Exercise description |
Below are entries; output exactly the lines from the one with "was derived from" to the one with "of a finitely", both included, and nothing else.

--- Data supplied Enclosed Below ---

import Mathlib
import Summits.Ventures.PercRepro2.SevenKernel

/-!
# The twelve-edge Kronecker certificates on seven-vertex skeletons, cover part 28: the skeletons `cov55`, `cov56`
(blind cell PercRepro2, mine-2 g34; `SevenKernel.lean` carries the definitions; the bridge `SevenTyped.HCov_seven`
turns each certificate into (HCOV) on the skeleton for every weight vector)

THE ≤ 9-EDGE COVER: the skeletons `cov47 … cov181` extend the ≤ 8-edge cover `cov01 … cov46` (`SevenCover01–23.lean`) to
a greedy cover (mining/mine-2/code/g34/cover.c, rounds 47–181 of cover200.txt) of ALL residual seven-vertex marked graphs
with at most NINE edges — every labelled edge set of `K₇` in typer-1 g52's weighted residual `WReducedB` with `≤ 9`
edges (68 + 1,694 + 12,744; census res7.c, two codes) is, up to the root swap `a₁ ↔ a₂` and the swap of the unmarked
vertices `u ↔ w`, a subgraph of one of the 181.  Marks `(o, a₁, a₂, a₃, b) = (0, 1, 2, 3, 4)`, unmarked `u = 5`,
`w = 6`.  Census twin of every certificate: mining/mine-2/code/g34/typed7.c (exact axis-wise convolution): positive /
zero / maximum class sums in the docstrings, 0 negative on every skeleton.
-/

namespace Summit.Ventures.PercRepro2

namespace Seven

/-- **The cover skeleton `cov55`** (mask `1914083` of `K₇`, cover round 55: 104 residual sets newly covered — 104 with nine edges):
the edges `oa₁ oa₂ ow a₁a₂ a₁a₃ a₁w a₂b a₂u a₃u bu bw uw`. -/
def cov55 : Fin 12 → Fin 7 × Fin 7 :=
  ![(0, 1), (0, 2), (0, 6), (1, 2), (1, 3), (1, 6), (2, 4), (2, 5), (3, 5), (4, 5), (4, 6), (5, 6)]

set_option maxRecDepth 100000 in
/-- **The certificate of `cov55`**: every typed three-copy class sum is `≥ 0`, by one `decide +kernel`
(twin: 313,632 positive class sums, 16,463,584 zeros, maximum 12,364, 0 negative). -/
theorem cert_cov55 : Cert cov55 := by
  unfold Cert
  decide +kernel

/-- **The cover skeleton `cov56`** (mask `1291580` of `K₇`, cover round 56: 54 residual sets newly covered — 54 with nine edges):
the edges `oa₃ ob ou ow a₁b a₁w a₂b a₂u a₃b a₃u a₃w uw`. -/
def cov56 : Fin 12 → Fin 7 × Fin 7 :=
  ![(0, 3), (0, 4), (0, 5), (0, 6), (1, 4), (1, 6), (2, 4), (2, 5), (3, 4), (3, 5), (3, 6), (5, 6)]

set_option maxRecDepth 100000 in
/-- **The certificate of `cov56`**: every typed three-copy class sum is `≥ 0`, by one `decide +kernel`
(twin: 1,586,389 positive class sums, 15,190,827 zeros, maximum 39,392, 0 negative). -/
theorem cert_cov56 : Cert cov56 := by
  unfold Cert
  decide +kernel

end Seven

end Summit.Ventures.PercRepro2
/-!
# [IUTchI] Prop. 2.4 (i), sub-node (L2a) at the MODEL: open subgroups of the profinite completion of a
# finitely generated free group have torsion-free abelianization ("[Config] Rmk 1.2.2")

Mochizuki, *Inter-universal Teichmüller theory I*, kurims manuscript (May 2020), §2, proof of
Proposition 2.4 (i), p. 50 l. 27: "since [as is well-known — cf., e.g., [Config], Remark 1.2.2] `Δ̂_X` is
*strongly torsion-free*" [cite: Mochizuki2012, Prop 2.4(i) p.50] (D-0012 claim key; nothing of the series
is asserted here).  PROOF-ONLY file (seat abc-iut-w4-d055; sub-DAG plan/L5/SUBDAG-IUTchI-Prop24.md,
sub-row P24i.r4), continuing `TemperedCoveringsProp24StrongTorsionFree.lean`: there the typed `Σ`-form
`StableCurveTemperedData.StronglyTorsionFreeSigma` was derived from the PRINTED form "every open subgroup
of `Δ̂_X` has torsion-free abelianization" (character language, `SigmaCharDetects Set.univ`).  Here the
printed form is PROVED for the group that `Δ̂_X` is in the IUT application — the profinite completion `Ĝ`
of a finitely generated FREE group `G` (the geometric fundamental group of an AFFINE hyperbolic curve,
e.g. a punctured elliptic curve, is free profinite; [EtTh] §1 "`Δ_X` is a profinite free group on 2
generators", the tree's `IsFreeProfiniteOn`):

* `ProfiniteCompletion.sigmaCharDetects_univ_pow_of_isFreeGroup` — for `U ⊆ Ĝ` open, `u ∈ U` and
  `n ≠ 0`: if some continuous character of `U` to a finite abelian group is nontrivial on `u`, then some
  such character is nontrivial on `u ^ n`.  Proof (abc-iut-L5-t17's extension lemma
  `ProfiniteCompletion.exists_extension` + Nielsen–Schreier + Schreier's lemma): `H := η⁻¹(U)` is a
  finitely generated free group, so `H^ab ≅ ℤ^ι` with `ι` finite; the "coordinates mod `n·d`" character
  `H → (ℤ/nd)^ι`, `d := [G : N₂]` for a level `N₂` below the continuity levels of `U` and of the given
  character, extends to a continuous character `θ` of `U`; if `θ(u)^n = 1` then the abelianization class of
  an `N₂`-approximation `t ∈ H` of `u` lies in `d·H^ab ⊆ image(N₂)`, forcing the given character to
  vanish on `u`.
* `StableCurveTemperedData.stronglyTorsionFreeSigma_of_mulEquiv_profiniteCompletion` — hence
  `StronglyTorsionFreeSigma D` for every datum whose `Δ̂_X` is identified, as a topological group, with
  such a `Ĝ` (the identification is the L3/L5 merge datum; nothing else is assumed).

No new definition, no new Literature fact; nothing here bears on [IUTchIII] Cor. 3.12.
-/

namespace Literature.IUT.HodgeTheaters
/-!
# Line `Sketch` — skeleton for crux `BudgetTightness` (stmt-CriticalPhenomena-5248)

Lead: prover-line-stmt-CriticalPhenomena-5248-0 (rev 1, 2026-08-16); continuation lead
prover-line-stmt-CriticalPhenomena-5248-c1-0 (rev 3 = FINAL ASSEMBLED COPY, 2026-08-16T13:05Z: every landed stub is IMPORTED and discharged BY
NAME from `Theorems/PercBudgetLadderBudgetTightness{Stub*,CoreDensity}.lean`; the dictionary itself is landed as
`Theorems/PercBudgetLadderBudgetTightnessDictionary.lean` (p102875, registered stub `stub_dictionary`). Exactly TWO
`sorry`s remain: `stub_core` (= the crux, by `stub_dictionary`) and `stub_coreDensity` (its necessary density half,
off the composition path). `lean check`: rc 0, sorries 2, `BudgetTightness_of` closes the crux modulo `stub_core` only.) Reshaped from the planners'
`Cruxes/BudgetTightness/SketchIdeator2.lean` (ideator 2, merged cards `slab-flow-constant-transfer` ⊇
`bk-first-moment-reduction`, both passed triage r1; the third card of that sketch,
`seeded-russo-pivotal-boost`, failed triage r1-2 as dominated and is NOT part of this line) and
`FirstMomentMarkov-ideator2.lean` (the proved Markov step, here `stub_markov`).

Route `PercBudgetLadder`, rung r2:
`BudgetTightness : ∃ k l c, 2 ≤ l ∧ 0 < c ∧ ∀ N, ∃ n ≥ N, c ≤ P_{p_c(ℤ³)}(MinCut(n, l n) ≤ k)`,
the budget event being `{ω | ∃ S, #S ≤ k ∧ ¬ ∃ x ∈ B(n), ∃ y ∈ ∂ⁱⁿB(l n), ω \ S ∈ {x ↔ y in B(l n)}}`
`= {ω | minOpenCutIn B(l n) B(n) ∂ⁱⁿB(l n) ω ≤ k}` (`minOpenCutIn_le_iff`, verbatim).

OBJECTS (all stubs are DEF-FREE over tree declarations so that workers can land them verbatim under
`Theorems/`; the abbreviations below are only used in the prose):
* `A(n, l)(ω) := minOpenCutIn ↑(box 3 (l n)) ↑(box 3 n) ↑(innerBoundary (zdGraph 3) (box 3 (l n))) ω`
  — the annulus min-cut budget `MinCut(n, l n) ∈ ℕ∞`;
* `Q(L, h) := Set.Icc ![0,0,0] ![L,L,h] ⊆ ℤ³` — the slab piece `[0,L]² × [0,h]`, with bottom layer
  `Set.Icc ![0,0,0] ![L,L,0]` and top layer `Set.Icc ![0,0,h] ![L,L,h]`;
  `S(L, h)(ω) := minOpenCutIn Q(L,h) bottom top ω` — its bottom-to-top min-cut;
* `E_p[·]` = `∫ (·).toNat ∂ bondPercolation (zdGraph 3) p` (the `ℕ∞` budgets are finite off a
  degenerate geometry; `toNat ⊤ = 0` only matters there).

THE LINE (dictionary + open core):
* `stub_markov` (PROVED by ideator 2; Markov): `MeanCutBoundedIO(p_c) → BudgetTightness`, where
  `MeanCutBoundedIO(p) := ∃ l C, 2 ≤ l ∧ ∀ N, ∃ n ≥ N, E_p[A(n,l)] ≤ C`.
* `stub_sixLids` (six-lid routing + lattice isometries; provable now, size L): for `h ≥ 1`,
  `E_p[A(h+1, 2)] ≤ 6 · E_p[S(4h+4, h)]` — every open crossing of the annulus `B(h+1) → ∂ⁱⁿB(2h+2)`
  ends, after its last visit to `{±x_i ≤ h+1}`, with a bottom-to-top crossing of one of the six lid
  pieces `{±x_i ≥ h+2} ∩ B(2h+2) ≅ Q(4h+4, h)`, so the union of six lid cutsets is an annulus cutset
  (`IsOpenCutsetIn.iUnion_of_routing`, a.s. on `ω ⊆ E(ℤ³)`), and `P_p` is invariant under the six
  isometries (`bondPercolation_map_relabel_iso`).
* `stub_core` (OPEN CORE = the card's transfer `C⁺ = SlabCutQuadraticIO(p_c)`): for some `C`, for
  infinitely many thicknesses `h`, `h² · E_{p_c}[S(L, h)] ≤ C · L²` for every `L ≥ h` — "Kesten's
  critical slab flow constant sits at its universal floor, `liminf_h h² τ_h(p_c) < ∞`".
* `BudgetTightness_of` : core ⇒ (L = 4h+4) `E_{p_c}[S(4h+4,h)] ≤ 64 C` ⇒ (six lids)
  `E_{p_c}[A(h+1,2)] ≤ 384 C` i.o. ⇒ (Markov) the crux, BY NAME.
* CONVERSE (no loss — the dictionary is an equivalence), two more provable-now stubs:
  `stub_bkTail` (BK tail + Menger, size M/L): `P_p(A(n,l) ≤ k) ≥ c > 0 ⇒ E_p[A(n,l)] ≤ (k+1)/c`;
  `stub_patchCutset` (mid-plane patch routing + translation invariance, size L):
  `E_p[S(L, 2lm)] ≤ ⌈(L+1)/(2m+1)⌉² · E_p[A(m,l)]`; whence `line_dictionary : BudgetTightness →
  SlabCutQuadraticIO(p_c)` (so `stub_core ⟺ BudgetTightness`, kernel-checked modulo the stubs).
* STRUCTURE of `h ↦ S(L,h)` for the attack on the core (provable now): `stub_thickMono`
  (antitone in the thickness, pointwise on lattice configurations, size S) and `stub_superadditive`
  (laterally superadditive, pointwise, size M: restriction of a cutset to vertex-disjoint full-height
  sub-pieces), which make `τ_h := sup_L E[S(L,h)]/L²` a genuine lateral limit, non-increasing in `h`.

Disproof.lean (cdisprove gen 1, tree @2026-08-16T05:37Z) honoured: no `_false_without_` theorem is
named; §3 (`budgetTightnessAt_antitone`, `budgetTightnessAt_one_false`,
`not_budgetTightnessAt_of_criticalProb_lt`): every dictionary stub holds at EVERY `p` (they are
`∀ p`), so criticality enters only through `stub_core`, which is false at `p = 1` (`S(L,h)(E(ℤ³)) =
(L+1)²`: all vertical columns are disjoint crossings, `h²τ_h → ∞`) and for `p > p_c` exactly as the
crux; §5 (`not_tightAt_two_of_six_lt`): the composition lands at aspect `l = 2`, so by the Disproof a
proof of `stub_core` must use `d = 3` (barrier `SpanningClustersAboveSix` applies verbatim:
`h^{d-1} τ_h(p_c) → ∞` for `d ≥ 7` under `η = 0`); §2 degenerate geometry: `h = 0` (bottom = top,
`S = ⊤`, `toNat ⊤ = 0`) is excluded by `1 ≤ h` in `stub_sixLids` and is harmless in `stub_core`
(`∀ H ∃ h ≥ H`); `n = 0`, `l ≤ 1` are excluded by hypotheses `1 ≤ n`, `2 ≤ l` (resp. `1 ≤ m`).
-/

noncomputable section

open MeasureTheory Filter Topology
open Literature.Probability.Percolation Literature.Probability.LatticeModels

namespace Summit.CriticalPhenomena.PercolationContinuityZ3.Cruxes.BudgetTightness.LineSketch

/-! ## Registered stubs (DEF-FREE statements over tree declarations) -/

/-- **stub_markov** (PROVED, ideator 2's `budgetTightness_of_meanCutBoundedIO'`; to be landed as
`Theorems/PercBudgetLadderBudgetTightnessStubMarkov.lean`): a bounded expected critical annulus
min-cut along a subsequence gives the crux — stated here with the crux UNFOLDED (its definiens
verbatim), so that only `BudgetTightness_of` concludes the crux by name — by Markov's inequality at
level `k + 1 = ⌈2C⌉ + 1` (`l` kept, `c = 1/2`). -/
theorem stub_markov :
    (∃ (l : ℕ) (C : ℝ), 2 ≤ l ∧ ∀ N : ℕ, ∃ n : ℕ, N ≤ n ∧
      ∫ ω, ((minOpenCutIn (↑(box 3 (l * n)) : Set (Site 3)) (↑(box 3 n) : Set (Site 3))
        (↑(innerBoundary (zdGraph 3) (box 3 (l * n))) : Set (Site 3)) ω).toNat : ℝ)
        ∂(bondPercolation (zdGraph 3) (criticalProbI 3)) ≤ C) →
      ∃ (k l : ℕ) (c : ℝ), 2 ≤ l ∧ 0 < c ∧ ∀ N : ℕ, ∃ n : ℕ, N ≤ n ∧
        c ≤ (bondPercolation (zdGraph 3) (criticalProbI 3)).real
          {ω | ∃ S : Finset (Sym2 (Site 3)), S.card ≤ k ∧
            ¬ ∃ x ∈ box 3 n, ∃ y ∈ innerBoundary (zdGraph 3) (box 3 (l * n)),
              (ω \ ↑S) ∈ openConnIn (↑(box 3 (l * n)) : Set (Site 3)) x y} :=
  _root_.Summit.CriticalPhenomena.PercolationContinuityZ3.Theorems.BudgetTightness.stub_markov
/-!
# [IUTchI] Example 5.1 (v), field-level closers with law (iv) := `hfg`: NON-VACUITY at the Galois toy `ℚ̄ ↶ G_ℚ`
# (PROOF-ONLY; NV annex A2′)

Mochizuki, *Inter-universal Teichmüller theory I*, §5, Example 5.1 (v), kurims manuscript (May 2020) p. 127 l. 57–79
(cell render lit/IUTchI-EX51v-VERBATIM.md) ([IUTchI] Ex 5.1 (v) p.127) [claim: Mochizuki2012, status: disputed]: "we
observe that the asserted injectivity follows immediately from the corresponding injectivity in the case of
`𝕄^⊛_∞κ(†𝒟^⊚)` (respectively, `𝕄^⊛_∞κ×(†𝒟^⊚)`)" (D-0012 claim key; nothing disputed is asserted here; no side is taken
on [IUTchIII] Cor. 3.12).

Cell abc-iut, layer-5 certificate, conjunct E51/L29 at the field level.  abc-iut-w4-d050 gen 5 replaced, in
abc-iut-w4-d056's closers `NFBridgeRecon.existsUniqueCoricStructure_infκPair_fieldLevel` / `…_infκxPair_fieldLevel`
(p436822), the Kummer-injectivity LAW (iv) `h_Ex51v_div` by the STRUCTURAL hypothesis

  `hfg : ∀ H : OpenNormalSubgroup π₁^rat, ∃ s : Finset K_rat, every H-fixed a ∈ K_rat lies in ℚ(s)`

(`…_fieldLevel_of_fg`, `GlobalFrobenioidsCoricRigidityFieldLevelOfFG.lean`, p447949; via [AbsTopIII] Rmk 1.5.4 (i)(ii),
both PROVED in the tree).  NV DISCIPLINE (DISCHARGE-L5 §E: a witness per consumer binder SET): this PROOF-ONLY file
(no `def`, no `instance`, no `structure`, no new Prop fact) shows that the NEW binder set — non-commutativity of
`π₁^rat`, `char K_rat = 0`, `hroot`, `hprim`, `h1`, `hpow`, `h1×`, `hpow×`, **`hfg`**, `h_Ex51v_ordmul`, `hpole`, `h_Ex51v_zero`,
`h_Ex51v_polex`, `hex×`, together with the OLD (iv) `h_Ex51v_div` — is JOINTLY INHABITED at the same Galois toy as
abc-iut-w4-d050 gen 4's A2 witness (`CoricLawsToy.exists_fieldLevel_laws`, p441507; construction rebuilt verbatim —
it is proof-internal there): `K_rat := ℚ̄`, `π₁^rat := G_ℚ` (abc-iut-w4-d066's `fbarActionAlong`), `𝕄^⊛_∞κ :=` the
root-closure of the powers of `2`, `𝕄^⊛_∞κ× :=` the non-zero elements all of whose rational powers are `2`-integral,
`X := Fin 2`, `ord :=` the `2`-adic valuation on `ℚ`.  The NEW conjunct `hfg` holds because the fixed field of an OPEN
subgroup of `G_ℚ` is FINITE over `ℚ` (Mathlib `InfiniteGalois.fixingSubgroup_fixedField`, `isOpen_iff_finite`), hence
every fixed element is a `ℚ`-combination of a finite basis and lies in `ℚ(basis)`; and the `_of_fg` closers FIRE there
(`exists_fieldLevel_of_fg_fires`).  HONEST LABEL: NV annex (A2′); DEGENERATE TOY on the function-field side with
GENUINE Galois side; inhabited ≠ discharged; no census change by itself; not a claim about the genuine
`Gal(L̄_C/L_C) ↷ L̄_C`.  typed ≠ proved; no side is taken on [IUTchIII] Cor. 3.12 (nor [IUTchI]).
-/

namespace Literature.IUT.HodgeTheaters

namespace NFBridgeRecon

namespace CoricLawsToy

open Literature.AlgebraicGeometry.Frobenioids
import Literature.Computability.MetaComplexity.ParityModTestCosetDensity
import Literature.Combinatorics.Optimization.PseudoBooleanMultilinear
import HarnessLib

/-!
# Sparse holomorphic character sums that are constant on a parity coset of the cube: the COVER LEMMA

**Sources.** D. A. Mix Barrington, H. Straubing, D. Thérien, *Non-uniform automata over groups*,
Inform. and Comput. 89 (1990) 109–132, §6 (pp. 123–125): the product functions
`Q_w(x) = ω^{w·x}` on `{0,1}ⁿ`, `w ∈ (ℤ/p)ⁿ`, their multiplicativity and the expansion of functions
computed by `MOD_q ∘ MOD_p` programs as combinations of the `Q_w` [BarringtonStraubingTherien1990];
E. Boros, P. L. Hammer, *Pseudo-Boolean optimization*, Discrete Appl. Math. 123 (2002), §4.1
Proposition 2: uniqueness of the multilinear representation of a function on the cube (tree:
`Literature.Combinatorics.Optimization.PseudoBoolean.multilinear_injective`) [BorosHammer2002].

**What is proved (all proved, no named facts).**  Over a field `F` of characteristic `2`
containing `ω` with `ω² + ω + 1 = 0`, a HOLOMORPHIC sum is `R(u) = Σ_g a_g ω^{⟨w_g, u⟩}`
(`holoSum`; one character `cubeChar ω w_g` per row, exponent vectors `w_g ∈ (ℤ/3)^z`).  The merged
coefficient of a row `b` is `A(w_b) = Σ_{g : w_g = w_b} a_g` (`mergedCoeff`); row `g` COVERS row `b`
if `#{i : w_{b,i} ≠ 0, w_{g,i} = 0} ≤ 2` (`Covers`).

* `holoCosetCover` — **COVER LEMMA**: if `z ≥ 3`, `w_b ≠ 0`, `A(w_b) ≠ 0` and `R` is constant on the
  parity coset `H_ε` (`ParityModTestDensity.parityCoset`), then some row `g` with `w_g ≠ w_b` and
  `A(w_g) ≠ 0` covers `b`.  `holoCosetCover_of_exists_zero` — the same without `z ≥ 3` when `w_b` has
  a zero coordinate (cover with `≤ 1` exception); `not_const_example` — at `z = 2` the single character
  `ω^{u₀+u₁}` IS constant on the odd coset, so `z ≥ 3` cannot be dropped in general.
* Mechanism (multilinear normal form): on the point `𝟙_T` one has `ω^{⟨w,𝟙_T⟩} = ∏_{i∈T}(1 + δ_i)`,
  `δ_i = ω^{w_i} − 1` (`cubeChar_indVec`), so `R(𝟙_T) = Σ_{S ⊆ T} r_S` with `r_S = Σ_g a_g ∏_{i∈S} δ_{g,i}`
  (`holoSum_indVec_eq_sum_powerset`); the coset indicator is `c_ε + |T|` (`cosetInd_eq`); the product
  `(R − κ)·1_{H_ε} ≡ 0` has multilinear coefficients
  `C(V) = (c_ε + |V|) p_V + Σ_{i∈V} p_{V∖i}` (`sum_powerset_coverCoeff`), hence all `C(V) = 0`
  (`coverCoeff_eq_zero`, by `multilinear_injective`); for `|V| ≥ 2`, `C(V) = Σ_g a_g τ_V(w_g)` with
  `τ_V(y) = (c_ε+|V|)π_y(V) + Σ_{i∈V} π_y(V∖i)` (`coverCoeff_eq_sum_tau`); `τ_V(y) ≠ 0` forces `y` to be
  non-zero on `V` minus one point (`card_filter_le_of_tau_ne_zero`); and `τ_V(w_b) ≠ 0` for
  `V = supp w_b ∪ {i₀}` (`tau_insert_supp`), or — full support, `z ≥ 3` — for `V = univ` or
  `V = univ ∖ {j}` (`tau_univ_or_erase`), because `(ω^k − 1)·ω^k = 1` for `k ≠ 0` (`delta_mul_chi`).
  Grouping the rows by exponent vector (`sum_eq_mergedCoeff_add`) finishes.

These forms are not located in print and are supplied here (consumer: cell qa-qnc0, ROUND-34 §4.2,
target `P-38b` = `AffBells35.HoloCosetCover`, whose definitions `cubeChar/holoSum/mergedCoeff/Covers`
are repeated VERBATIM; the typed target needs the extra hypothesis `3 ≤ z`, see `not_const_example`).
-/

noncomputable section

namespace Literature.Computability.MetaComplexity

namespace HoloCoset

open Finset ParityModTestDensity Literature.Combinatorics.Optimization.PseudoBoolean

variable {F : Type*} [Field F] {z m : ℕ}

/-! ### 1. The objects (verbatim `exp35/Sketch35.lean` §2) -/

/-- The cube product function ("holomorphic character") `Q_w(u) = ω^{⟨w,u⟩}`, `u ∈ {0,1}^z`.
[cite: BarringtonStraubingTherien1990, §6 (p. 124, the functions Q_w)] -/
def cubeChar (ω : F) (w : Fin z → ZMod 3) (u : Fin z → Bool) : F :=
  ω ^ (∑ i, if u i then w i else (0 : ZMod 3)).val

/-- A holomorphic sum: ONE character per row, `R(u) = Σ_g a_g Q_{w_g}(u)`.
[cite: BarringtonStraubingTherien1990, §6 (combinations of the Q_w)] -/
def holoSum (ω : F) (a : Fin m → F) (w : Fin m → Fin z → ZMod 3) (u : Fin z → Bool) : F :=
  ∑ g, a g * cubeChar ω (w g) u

--- End of Enclosed Data supplied ---

Exercise output |
`StableCurveTemperedData.StronglyTorsionFreeSigma` was derived from the PRINTED form "every open subgroup
of `Δ̂_X` has torsion-free abelianization" (character language, `SigmaCharDetects Set.univ`).  Here the
printed form is PROVED for the group that `Δ̂_X` is in the IUT application — the profinite completion `Ĝ`
of a finitely generated FREE group `G` (the geometric fundamental group of an AFFINE hyperbolic curve,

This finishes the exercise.